I also profiled the "newton-lsmr" solver and the time is spent in the inner_solver step but this is expected because it implicitly forms the hessian during that step on the fly via the LinearOperator. The line search is also negligible.
I haven't yet found the time to investigate the surprisingly large performance impact of sparse vs dense for LBFGS (on data that is not that sparse).
This PR needs to be updated now that the GLM tests have been improved in main.
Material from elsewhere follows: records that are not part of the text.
/-!
# `L(B^{m+1} × C^{n+1}) = L(B × C)` and `ker l(B^{m+1} × C^{n+1}) = ker l(B × C)` acting block-diagonally, for ARBITRARY factors and with the character: transfer of Lefschetz-group membership along intertwining retractions (Milne 1999, §1 p. 643, Def. 4.3, Prop. 1.5, Cor. 4.7; Moonen–Zarhin 1999, §1 — Tannaka-free, on the family carriers)

Family `hodge`, layer `Literature/AlgebraicGeometry/Milne1999`, namespace `Literature.AlgebraicGeometry.Milne1999` (D-0022).
THEOREMS ONLY (no definition, no named fact, no `sorry`; net debt 0). The `L` / `ker l` companion of
`Milne1999/HodgeGroupProductsSplitting` §1 (transfer of `Hg`-membership along an intertwining retraction),
`Milne1999/HodgeGroupPowersDiagonal` §5 (`Hg(A^{r+1}) = Hg(A)` diagonally) and `Milne1999/HodgeGroupProductsPowers` §2
(`Hg(B^{m+1} × C^{n+1}) = Hg(B × C)` block-diagonally), written by the `lit-hodgefound` prover seat p21 (generation 35, row #4) to close
what those files list under "What is NOT here" («the analogous statements for Milne's `S` […] (same mechanism)») and what the
seat's `LefschetzGroupProductsRestriction` / `LefschetzGroupTorusFiniteProducts` need `Hom(X, Y) = 0` and `dim ≥ 1` for: the
Lefschetz group WITH ITS CHARACTER of a product of unequal powers of two ARBITRARY complex abelian varieties.

## Sources, verbatim (held texts re-opened for this file)

* J. S. Milne, *Lefschetz classes on abelian varieties*, Duke Math. J. 96 (1999) [held: `paper:doi-10-1215-s0012-7094-99-09620-5`,
  p0005 L12–L16, p0006 L24–L28, p0021 L42–L44 / p0022 L5–L13]: §1 p. 643 «For any positive integer `r`, `V(A^r) = rV(A)`, and the
  diagonal action of `C(A)` on `rV(A)` identifies `C(A)` with `C(A^r)` (as `k`-algebras with involution). Let `A = A_1 × ⋯ × A_s`.
  Then `C(A) ⊂ C(A_1) × ⋯ × C(A_s)`, with equality holding if and only if `Hom(A_i, A_j) = 0` for all `i, j`, `i ≠ j`.»;
  Prop. 1.5 «Any such isogeny induces an isomorphism `S(A_1) × ⋯ × S(A_s) → S(A)`»; Def. 4.3 (p. 659) «The Lefschetz group `L(A)` of an
  abelian variety `A` over `Ω` is the largest algebraic subgroup of `GL(V(A)) × 𝔾_m/k` fixing the elements of `D^s_hom(A^r)_k ⊂ H^{2s}(A^r)(s)`
  for all `r, s`»; Cor. 4.7 «An isogeny `A → A_1^{r_1} × ⋯ × A_s^{r_s}` with the `A_i` simple and pairwise nonisogenous defines an
  isomorphism `(L(A), l(A)) → ∏ (L(A_i), l(A_i))` […] Because two of the vertical maps are isomorphisms, so also is the third.»
* B. Moonen, Yu. G. Zarhin, *Hodge classes on abelian varieties of low dimension*, Math. Ann. 315 (1999) [held:
  `paper:arxiv-math_9901113`, chunk p0002 L137–L141], §1: «For `n ≥ 1` we can identify `Hg(Xⁿ)` with `Hg(X)`, acting diagonally on
  `V_{Xⁿ} = (V_X)ⁿ`. More generally, if `n_1, …, n_r ∈ ℤ_{≥1}` then we can identify `Hg(X_1^{n_1} × ⋯ × X_r^{n_r})` with `Hg(X_1 × ⋯ × X_r)`.»

## The objects (all pre-existing in the tree; nothing is defined here)

`L(Y)(ℂ) = lefschetzGroup (dim Y) Y.X` and `ker l(Y)(ℂ) = specialLefschetzGroup (dim Y) Y.X` (`Milne1999/LefschetzGroup`): the
families `g = (g_k)_k ∈ ∏ₖ GL(Hᵏ(Y(ℂ); ℂ))` admitting a Künneth extension to the powers `Y.X^{×(a+1)}` that acts on every Lefschetz class
of degree `2p` of every power by `cᵖ` for one `c ∈ ℂˣ` (resp. fixes them); `lefschetzPowClasses`/`divisorClassesSpan` = the `ℂ`-span of
the `p`-fold cup products of rational `(1,1)`-classes; for an abelian variety every such `g` is `⋀•(g₁)`
(`lefschetzGroup_eq_exteriorPullbackEquiv`) and its Künneth family is `⋀•(g₁^{⊕(a+1)})`
(`kunnethFamily_eq_exteriorKunnethFamily_of_mem_lefschetzGroup`; `exteriorKunnethFamily = castAut ∘ diagPowExterior`). On `H¹` of a
product `s ⊕ t = prodBlockDiagEquiv s t`, on a power `u^{⊕(r+1)} = diagPow A u r`, `⋀•(u^{⊕(r+1)}) = diagPowExterior A u r`,
`Y^{r+1} = Y.powSucc r`, the weight cocharacter `w(c) = weightCocharacter Y.X c` (`c^k` on `Hᵏ`). THE CHARACTER `l` is carried, as in the
seat's previous files, CLASS-FREE by the pair («`g ∈ ker l`», «`w(c) ↦ w(c)`»): an isomorphism of Lefschetz groups matching the
kernels of `l` and the weight cocharacters matches `l` (`l ∘ w = 2`, `L = w(𝔾_m) · ker l`).

## What is proved

* §1 **`L` AND `ker l` ACT THROUGH `H¹` ON ALL POWERS — READ-OUTS AND MEMBERSHIP CRITERIA** (Def. 4.3 on the carriers):
  `diagPowExterior_apply_eq_self_of_mem_specialLefschetzGroup` (for `g ∈ ker l(A)`, `⋀•(g₁^{⊕(a+1)})` fixes `Dᵖ(A^{a+1}) ⊗ ℂ`),
  `exists_forall_diagPowExterior_apply_eq_smul_of_mem_lefschetzGroup` (for `g ∈ L(A)` it acts there by `cᵖ`, one `c`), and conversely
  `exteriorPullbackEquiv_mem_specialLefschetzGroup_of_forall`, `exteriorPullbackEquiv_mem_lefschetzGroup_of_forall`; `iff` forms.
* §2 **TRANSFER ALONG INTERTWINING RETRACTIONS** (the one mechanism): if `⋀•u_P ∈ ker l(P)` (resp. `∈ L(P)`) and every power `Q^{a+1}`
  is a retract `Q^{a+1} ⇄ P^{M+1}` by homomorphisms whose retraction intertwines `u_P^{⊕(M+1)}` with `u_Q^{⊕(a+1)}` on `H¹`, then
  `⋀•u_Q ∈ ker l(Q)` (resp. `∈ L(Q)`, with THE SAME scalar `c`): a Lefschetz class of `Q^{a+1}` pulls back to a Lefschetz class of `P^{M+1}`
  (`map_mem_divisorClassesSpan`: divisor classes pull back to divisor classes and pull-back is a ring map), `⋀•` is functorial along
  intertwining homomorphisms (`exteriorPullback_map_of_intertwine`) and a retraction is injective on cohomology
  (`exteriorPullbackEquiv_mem_specialLefschetzGroup_of_forall_exists_retraction`, `…_lefschetzGroup_…`; the plain retraction case
  `…_of_retraction`, `M = a`, via the lane's `exists_retraction_powSucc_of_intertwine`).
* §3 **`L(A^{r+1}) = L(A)` AND `ker l(A^{r+1}) = ker l(A)` DIAGONALLY, NO DIMENSION HYPOTHESIS** («the diagonal action of `C(A)` on
  `rV(A)` identifies `C(A)` with `C(A^r)`», Prop. 1.5 / Cor. 4.7 for a power): `diagPowExterior_mem_(special)lefschetzGroup_powSucc`,
  `exists_of_mem_(special)lefschetzGroup_powSucc`, `mem_(special)lefschetzGroup_powSucc_iff_exists_diagPowExterior` (the tree's
  `LefschetzGroupOnePowers` has the `H¹` statements under `dim A ≥ 1`, through Thm. 4.4; here by retractions, for every `A`).
* §4 **`L(B^{m+1} × C^{n+1}) = L(B × C)` AND `ker l(B^{m+1} × C^{n+1}) = ker l(B × C)`, BLOCK-DIAGONALLY, FOR ARBITRARY `B`, `C`**
  (Moonen–Zarhin §1 second sentence, `r = 2`, for Milne's groups; Milne §1 p. 643 + Def. 4.3): a family `g'` lies in
  `L(B^{m+1} × C^{n+1})(ℂ)` iff `g' = ⋀•(u^{⊕(m+1)} ⊕ v^{⊕(n+1)})` with `⋀•(u ⊕ v) ∈ L(B × C)(ℂ)`
  (`mem_lefschetzGroup_powSucc_prod_powSucc_iff`, `mem_specialLefschetzGroup_powSucc_prod_powSucc_iff`, their two halves, and the `H¹`
  forms `prodBlockDiagEquiv_diagPow_mem_map_(special)lefschetzGroup_one_iff`); also the hypothesis-free factor read-out
  `exists_eq_prodBlockDiagEquiv_of_mem_(special)lefschetzGroup_prod` («`C(A) ⊂ C(A_1) × ⋯ × C(A_s)`»: every element of `L(B × C)` is
  `⋀•(u ⊕ v)` with `⋀•u ∈ L(B)`, `⋀•v ∈ L(C)`; the tree's `exists_eq_prodBlockDiagEquiv_of_mem_map_lefschetzGroup_one_prod` needs
  `dim ≥ 1`). NO hypothesis on `(B, C)`: `Hom(B, C)` arbitrary, any dimensions.
* §5 **`(L(B × C), l) ≅ (L(B^{m+1} × C^{n+1}), l)` AS GROUPS WITH CHARACTER** (`exists_lefschetzGroup_prod_mulEquiv_powSucc_prod_powSucc`):
  an explicit `e : L(B × C)(ℂ) ≃* L(B^{m+1} × C^{n+1})(ℂ)` with `(e g)₁ = u^{⊕(m+1)} ⊕ v^{⊕(n+1)}` when `g₁ = u ⊕ v`,
  `e g ∈ ker l ⟺ g ∈ ker l`, `e(w(c)) = w(c)`; hence `ker l(B × C)(ℂ) ≃* ker l(B^{m+1} × C^{n+1})(ℂ)`
  (`exists_specialLefschetzGroup_prod_mulEquiv_powSucc_prod_powSucc`) and torus coordinates with character pass from `B × C` to
  `B^{m+1} × C^{n+1}` (`exists_lefschetzGroup_powSucc_prod_powSucc_mulEquiv_of_mulEquiv`, the format of the seat's
  `LefschetzGroupTorusFiniteProducts`).

## What is NOT here (honest column)

Three or more factors with unequal exponents (iterate §4/§5 along `(X × Y) × Z`); the image of `L(B × C)` in `L(B) × L(C)` when
`Hom(B, C) ≠ 0` (only the REDUCTION of all exponents to `1` is proved — the group `L(B × C)` itself is not computed); Milne's
algebraic groups / the Tannakian `(L, l)` (Def. 4.6 fibre products) beyond the class-free pair (`ker l`, `w`); the analogous statements
for André's `G¹_mot` and the absolute Hodge stabiliser (same mechanism; `Summits/…/Ring2HypothesesDescentAbsoluteExteriorStabilizerProductsPowers`,
not importable into Literature, proves the `ker l` half of §4 inside the summit's namespace by a generic stabiliser argument — this
file is the Literature-side statement with `L` and the character). PRESEARCH (2026-08-28): corpus `paper:doi-10-1215-s0012-7094-99-09620-5`
pp. 643–644, 659–660 and `paper:arxiv-math_9901113` §1 re-read (quotes above); tree: `rg 'powSucc_prod_powSucc'` finds the `Hg` version
(`HodgeGroupProductsPowers`), the `Hom`-orthogonal `H¹` version `mem_map_lefschetzGroup_one_powSucc_prod_powSucc_iff`
(`LefschetzGroupOneIsogenyFactors`, needs `Hom(B, C) = 0 = Hom(C, B)` and polarization data) and the summit-side `ker l` version; no
Literature statement for `L` with arbitrary `Hom(B, C)`; certification on the carriers, no novelty claimed.

## References

* [Milne1999LefschetzClasses] J. S. Milne, Lefschetz classes on abelian varieties, Duke Math. J. 96 (1999) 639–675: §1 p. 643,
  Prop. 1.5 (p. 644), Def. 4.3 and p. 659 (`l`, `w`, `ker l = S`), Cor. 4.7 (p. 660).
* [MoonenZarhin1999LowDim] B. Moonen, Yu. G. Zarhin, Hodge classes on abelian varieties of low dimension, Math. Ann. 315 (1999)
  711–733: §1.
* [LangeBirkenhake1992] H. Lange, Ch. Birkenhake, Complex Abelian Varieties (1992): Lemma 1.1.17, Thm. 4.2.1.
* [HatcherAT2002] A. Hatcher, Algebraic Topology (2002): §3.2 Thm. 3.16, Prop. 3.10.
* [vanGeemen1994HodgeAV] B. van Geemen, An introduction to the Hodge conjecture for abelian varieties, LNM 1594 (1994): §2.4.
-/

noncomputable section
Furthermore, I suggested an alternative fallback mechanism for ill-conditioned problems in https://github.com/lorentzenchr/scikit-learn/pull/8.
Let me try to do the merge and conflict resolution.
I pushed a merged. I am not 100% sure of the rtol settings. I am running a local run with all random seeds.
I got some rtol related errors locally when running with the full random seeds. I will need to do another pass of tweaking but I don't have time to do it now.
I'll push some commits in a minute.
@ogrisel I had a little time. Test tolerances are fixed in https://github.com/scikit-learn/scikit-learn/pull/23314/commits/5e6aa9974a862db813e1300d5cf0b47a6aed23a5. The fallback to lbfgs is done in ~~https://github.com/scikit-learn/scikit-learn/pull/23314/commits/5e6aa9974a862db813e1300d5cf0b47a6aed23a5~~ https://github.com/scikit-learn/scikit-learn/pull/23314/commits/d4206d68247ca1b439657be31ce9d86250a53d8a.
The fallback to lbfgs is done in https://github.com/scikit-learn/scikit-learn/commit/5e6aa9974a862db813e1300d5cf0b47a6aed23a5.
I guess you meant d4206d6. This is great, let me update my test PR accordingly.
All 💚 with all 🌱. Thanks for your strong help @ogrisel.